A few minutes into an episode of “Dream Home Makeover,” a home improvement series premiering on Netflix on Oct. 16, an anxious homeowner frets about a minor flaw in the family-room fireplace, an asymmetry that the wife describes as “pretty dramatic.”

If you’ve watched enough home improvement television, you know this scene is meant to cue the eye rolls. But Shea McGee, the show’s perky co-star and the creative force behind the Salt Lake City design firm Studio McGee, cheerfully downplays the issue, promising the couple that the half-inch error will fade into the background once their grand 7,900-square-foot home is complete.

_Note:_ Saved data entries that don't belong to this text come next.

/-- **v5's open stub `stub_upperLink_divisibleClassNumber` (U₃ on the `3 ∣ h_K` X10b frames) BY SIGNATURE from
the TWO open statements of skeleton v6 — the envelope `s_env` and `μ(X_tors) = 0` (`hμ`) — modulo seven print
facts** (`hCGLS` CGLS Thm. 4.1.3 localized; `h57 h59gp h422 h513 hC h331` the pinned class-number-free transfer
inputs). Chain: `jbar := IsAlgClosed.lift` along `ιC`; data `D`, `X` by the tree's existence theorems;
`(C, F, e) ← s_env`; CGLS at `(D, C, X)`; `(p^{m+2e})·I(ℋ_F)² ⊆ char_Λ(X_tors)`; promotion by `hμ`; transfer; `≤`
half. [cite: CastellaGrossiLeeSkinner2022, Thm. 4.1.3 + Cor. 3.4.2 + Rem. 4.1.4] [cite: Washington1997, §13.2]
[cite: YanZhu2024MainConjNonCM, Thm. 5.7 (1) and Thm. 5.9] [cite: BurungaleCastellaSkinner2025, Prop. 4.2.2]
[cite: JetchevSkinnerWan2017, Thm. 3.3.1] [cite: Castella2018, §5 (eq:IMC+BDP)] -/
theorem upperLinkX10b_divisibleClassNumber_of_envelope_of_muZero_of_printFacts
    (hCGLS : thm413_rankOne_charIdeal_torsion_dvd_localized.{0})
    (h57 : thm57_isTorsion_charIdealXGr_eq_bdpLFunction)
    (h59gp : ∀ {p : ℕ} [Fact p.Prime] (ι' : PadicAlgCl p ≃+* ℂ) (W : WeierstrassCurve ℚ) [W.IsElliptic]
      [W.IsGloballyMinimal] (K : Type) [Field K] [NumberField K] (v vbar : HeightOneSpectrum (𝓞 K))
      (κ : ZpExtension K p) (γ : absoluteGaloisGroup K) [Fact (κ.IsTopGenerator γ)] {N : ℕ} [NeZero N]
      {f : CuspForm (CongruenceSubgroup.Gamma0 N) 2} (jbar : AlgebraicClosure K →+* ℂ)
      (_ : IsNewformOf W f),
      N = W.conductorNorm ℤ → 3 ≤ p → GoodOrd W p → (W.baseChange K).HasIrreducibleModPGaloisRep p →
      IsImaginaryQuadratic K → SatisfiesHeegnerHypothesis N K →
        ((Ideal.span {(p : ℤ)}).primesOver (𝓞 K)).ncard = 2 →
        Odd (NumberField.discr K) → NumberField.discr K ≠ -3 → κ.IsAnticyclotomic →
      (∀ (w : InfinitePlace K) (k : 𝓞 K), k ∈ v.asIdeal ↔ ‖ι'.symm (w.embedding (k : K))‖ < 1) →
        ((p : ℕ) : 𝓞 K) ∈ vbar.asIdeal → vbar ≠ v →
      ∃ (ΩK : ℂ) (Ωp : (unrIntegers p)ˣ) (L : UnrSeries p),
        ΩK ≠ 0 ∧ IsBDPLFunction ι' v κ γ f ΩK ((Ωp : unrIntegers p) : ℂ_[p]) L ∧
        ∀ (D : (W.baseChange K).LambdaAdicSelmerData κ γ) (F : HeegnerFamily N W K κ jbar)
          (X : (W.baseChange K).SelmerDualData κ γ) (j : ℤ_[p] →+* unrIntegers p),
          ¬ (p : ℤ) ∣ F.Dt.c →
          (∀ x : ℤ_[p], ((j x : unrIntegers p) : ℂ_[p]) = algebraMap ℚ_[p] ℂ_[p] (x : ℚ_[p])) →
          heegnerCharIdeal D F ^ 2 ≤
              Module.charIdeal (IwasawaAlgebra p) (Submodule.torsion (IwasawaAlgebra p) X.X) →
            L ∈ (AcSelmer.XAc.charIdeal (W.baseChange K) p κ vbar ∅ γ).map (PowerSeries.map j))
    (h422 : BurungaleCastellaSkinner2025.prop422_exists_isBDPLFunction_mu_eq_zero)
    (h513 : thm513_exists_isBDPLFunction_valueAtOne_disc)
    (hC : ∀ (N : ℕ) [NeZero N], IsNewformOf.level_eq_conductorNorm (N := N))
    (h331 : thm331_anticyclotomicControl)
    (s_env : ∀ (W : WeierstrassCurve ℚ) [W.IsElliptic] [W.IsGloballyMinimal] (p : ℕ) [Fact p.Prime]
      [NeZero (W.conductorNorm ℤ)] (K : Type) [Field K] [NumberField K],
      Literature.NumberTheory.EllipticCurves.Rank1Residual.ClassX10 W p →
      ¬ Literature.NumberTheory.EllipticCurves.Rank1Residual.Surj W 3 → ¬ W.HasCM →
      Literature.NumberTheory.EllipticCurves.IsImaginaryQuadratic K → Odd (NumberField.discr K) →
      NumberField.discr K ≠ -3 →
      Literature.NumberTheory.EllipticCurves.SatisfiesHeegnerHypothesis (W.conductorNorm ℤ) K →
      Literature.NumberTheory.EllipticCurves.SatisfiesHeegnerHypothesis p K →
      p ∣ NumberField.classNumber K →
      ∀ (κ : Literature.NumberTheory.EllipticCurves.ZpExtension K p), κ.IsAnticyclotomic →
      ∀ (γ : Field.absoluteGaloisGroup K), κ.IsTopGenerator γ →
      ∀ (Dt : Literature.NumberTheory.EllipticCurves.ModularForms.ModularParametrizationData W
        (W.conductorNorm ℤ))
        (H : Literature.NumberTheory.EllipticCurves.HeegnerDatum (W.conductorNorm ℤ) (NumberField.discr K))
        (jbar : AlgebraicClosure K →+* ℂ) (D : (W.baseChange K).LambdaAdicSelmerData κ γ),
      ¬ (p : ℤ) ∣ Dt.c →
      ∃ (C : Literature.NumberTheory.EllipticCurves.CastellaGrossiLeeSkinner2022.StabilizedHeegnerData
          (W.conductorNorm ℤ) W K κ jbar)
        (F : Literature.NumberTheory.EllipticCurves.HeegnerFamily (W.conductorNorm ℤ) W K κ jbar) (e : ℕ),
        C.Dt = Dt ∧ F.Dt = Dt ∧
        Ideal.span {((p : Literature.NumberTheory.EllipticCurves.IwasawaAlgebra p) ^ e)} *
            Literature.NumberTheory.EllipticCurves.heegnerCharIdeal D F ≤
          Literature.NumberTheory.EllipticCurves.CastellaGrossiLeeSkinner2022.stabilizedHeegnerCharIdeal D C ∧
        Module.IsTorsion (Literature.NumberTheory.EllipticCurves.IwasawaAlgebra p)
          (D.S ⧸ Literature.NumberTheory.EllipticCurves.heegnerModule D F))
    (hμ : ∀ (W : WeierstrassCurve ℚ) [W.IsElliptic] [W.IsGloballyMinimal] (p : ℕ) [Fact p.Prime]
      [NeZero (W.conductorNorm ℤ)] (K : Type) [Field K] [NumberField K],
      Literature.NumberTheory.EllipticCurves.Rank1Residual.ClassX10 W p →
      ¬ Literature.NumberTheory.EllipticCurves.Rank1Residual.Surj W 3 → ¬ W.HasCM →
      Literature.NumberTheory.EllipticCurves.IsImaginaryQuadratic K → Odd (NumberField.discr K) →
      NumberField.discr K ≠ -3 →
      Literature.NumberTheory.EllipticCurves.SatisfiesHeegnerHypothesis (W.conductorNorm ℤ) K →
      Literature.NumberTheory.EllipticCurves.SatisfiesHeegnerHypothesis p K →
      p ∣ NumberField.classNumber K →
      (W.baseChange K).HasIrreducibleModPGaloisRep p →
      ∀ (κ : Literature.NumberTheory.EllipticCurves.ZpExtension K p), κ.IsAnticyclotomic →
      ∀ (γ : Field.absoluteGaloisGroup K), κ.IsTopGenerator γ →
      (W.baseChange K).mordellWeilRank = 1 →
      Finite (AddCommGroup.primaryComponent (W.baseChange K).sha p) →
      ∀ (X : (W.baseChange K).SelmerDualData κ γ),
        Module.Finite (Literature.NumberTheory.EllipticCurves.IwasawaAlgebra p) X.X →
      ∀ 𝔭 : PrimeSpectrum (Literature.NumberTheory.EllipticCurves.IwasawaAlgebra p),
        𝔭.asIdeal = Ideal.span {(p : Literature.NumberTheory.EllipticCurves.IwasawaAlgebra p)} →
        Module.lengthAt (Literature.NumberTheory.EllipticCurves.IwasawaAlgebra p)
          (Submodule.torsion (Literature.NumberTheory.EllipticCurves.IwasawaAlgebra p) X.X) 𝔭 = 0) :
    ∀ (W : WeierstrassCurve ℚ) [W.IsElliptic] [W.IsGloballyMinimal] (p : ℕ) [Fact p.Prime]
    [NeZero (W.conductorNorm ℤ)] (K : Type) [Field K] [NumberField K],
    Literature.NumberTheory.EllipticCurves.Rank1Residual.ClassX10 W p →
    ¬ Literature.NumberTheory.EllipticCurves.Rank1Residual.Surj W 3 → ¬ W.HasCM →
    Literature.NumberTheory.EllipticCurves.IsImaginaryQuadratic K → Odd (NumberField.discr K) →
    NumberField.discr K ≠ -3 →
    Literature.NumberTheory.EllipticCurves.SatisfiesHeegnerHypothesis (W.conductorNorm ℤ) K →
    Literature.NumberTheory.EllipticCurves.SatisfiesHeegnerHypothesis p K →
    p ∣ NumberField.classNumber K →
    (W.baseChange K).HasIrreducibleModPGaloisRep p →
    ∀ (ι : K →+* ℚ_[p]) (κ : Literature.NumberTheory.EllipticCurves.ZpExtension K p), κ.IsAnticyclotomic →
    ∀ (γ : Field.absoluteGaloisGroup K) [Fact (κ.IsTopGenerator γ)]
    (Dt : Literature.NumberTheory.EllipticCurves.ModularForms.ModularParametrizationData W
    (W.conductorNorm ℤ)), ¬ (p : ℤ) ∣ Dt.c →
    ∀ (H : Literature.NumberTheory.EllipticCurves.HeegnerDatum (W.conductorNorm ℤ) (NumberField.discr K))
    (ιC : K →+* ℂ) (P : (W.baseChange K).toAffine.Point),
    WeierstrassCurve.Affine.Point.map ιC.toRatAlgHom P =
    Literature.NumberTheory.EllipticCurves.ModularForms.heegnerPointComplex Dt H →
    (W.baseChange K).mordellWeilRank = 1 →
    Finite (AddCommGroup.primaryComponent (W.baseChange K).sha p) → ¬ IsOfFinAddOrder P →
    ∃ n : ℕ, Summit.BirchSwinnertonDyer.Rank1Residual.X11b.AcSelmer.XAc.HasCharValuationAt
    (W.baseChange K) p κ (Summit.BirchSwinnertonDyer.Rank1Residual.X11b.inducedPlace ι) ∅ γ n ∧
    (n : ℤ) ≤ 2 * (Summit.BirchSwinnertonDyer.Rank1Residual.X11b.padicLogOrd W p ι P +
    (padicValInt p (1 - W.frobeniusTrace p + p) : ℤ) - 1) := by
  intro W _ _ p _ _ K _ _ hX hns hcm hK hodd h3 hHN hHp hhK hirr ι κ hκ γ _ Dt hc H ιC P hP hrk hfin hPinf
  have hγ : κ.IsTopGenerator γ := Fact.out
  -- an embedding `K̄ → ℂ` over `ιC` for the tied family
  letI : Algebra K ℂ := ιC.toAlgebra
  let jbar : AlgebraicClosure K →+* ℂ :=
    (IsAlgClosed.lift (R := K) (M := ℂ) (S := AlgebraicClosure K)).toRingHom
  -- the data exist (tree theorems)
  obtain ⟨D⟩ := WeierstrassCurve.LambdaAdicSelmerDataExists.nonempty_lambdaAdicSelmerData (W.baseChange K) p κ hγ
  obtain ⟨X⟩ := (W.baseChange K).nonempty_selmerDualData_holds κ γ hγ
  -- the envelope OUTPUTS `(C, F)` on `Dt`
  obtain ⟨C, F, e, -, hFDt, henv, -⟩ := s_env W p K hX hns hcm hK hodd h3 hHN hHp hhK κ hκ γ hγ Dt H jbar D hc
  -- CGLS Thm. 4.1.3 at `(D, C, X)`
  have hyp := X10.thm413Hypotheses_of_classX10 hX hK h3 hHN hHp hodd hκ hγ
  obtain ⟨-, hfinX, -⟩ := hCGLS (W.conductorNorm ℤ) W K p κ γ jbar hyp D C X
  obtain ⟨m, hm⟩ := span_pow_mul_sq_le_charIdeal_torsion_of_thm413 hCGLS hyp
    (X9.selmerCorank_eq_one_of_rank_one hrk hfin) D C X
  -- `(p^{m+2e}) · I(ℋ_F)² ⊆ char(X_tors)`
  have hloc : Ideal.span {((p : IwasawaAlgebra p) ^ (m + e * 2))} * heegnerCharIdeal D F ^ 2 ≤
      Module.charIdeal (IwasawaAlgebra p) (Submodule.torsion (IwasawaAlgebra p) X.X) := by
    calc Ideal.span {((p : IwasawaAlgebra p) ^ (m + e * 2))} * heegnerCharIdeal D F ^ 2
        = Ideal.span {((p : IwasawaAlgebra p) ^ m)} *
            (Ideal.span {((p : IwasawaAlgebra p) ^ e)} * heegnerCharIdeal D F) ^ 2 := by
          rw [span_singleton_mul_sq_eq, ← pow_mul, ← pow_add]
      _ ≤ Ideal.span {((p : IwasawaAlgebra p) ^ m)} * stabilizedHeegnerCharIdeal D C ^ 2 :=
          Ideal.mul_mono_right (Ideal.pow_right_mono henv 2)
      _ ≤ _ := hm
  -- the μ-part: promotion by `μ(X_tors) = 0`
  haveI := hfinX
  haveI : IsNoetherian (IwasawaAlgebra p) X.X := isNoetherian_of_isNoetherianRing_of_finite _ _
  haveI : Module.Finite (IwasawaAlgebra p) (Submodule.torsion (IwasawaAlgebra p) X.X) := inferInstance
  have hle : heegnerCharIdeal D F ^ 2 ≤
      Module.charIdeal (IwasawaAlgebra p) (Submodule.torsion (IwasawaAlgebra p) X.X) :=
    IwasawaAlgebra.le_charIdeal_of_span_p_pow_mul_le
      (Submodule.torsion_isTorsion (R := IwasawaAlgebra p) (M := X.X))
      (hμ W p K hX hns hcm hK hodd h3 hHN hHp hhK hirr κ hκ γ hγ hrk hfin X hfinX) hloc
  -- the pinned class-number-free transfer, then the `≤` half
  obtain ⟨hp3, hord, -, -⟩ := id hX
  subst hp3
  exact upperLink_of_imcWaldspurgerOnTreeGoodAt
    (imcWaldspurgerOnTreeGoodAt_inducedPlace_of_printFacts_of_pinnedTransfer h57 h59gp h422 h513 hC h331
      le_rfl hord hK hodd h3 rfl hHN hHp hirr ι κ hκ γ Dt hc H ιC P hP hrk hfin hPinf ⟨jbar, D, F, X, hFDt, hle⟩)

Her down-to-earth approach soothes her clients’ nerves, but also threads a needle for Netflix, which has decided that the salve homebound Americans need right now is an escapist lineup of shows about how to make the homes we can’t escape look prettier. In recent months, the network has rolled out a handful of new home improvement shows to a viewership that is looking for ways to spruce up their spaces, but also ambivalent about celebrating other people’s good fortune.

Over the summer, Netflix aired “Million Dollar Beach House,” a series that followed a team of high-end real estate brokers in the Hamptons as they tried to sell mansions to millionaires. But what was intended to be an East Coast alternative to “Selling Sunset,” the popular, brash series about Los Angeles brokers, was a flop. The show lacked the Botox and catty drama that made “Selling Sunset” a delicious hate watch. Instead, the show was skewered on social media by viewers who were outraged that the only Black broker on the show endured a series of racist microaggressions at a moment when Americans were laser focused on racial justice. Netflix has not announced a second season for the show.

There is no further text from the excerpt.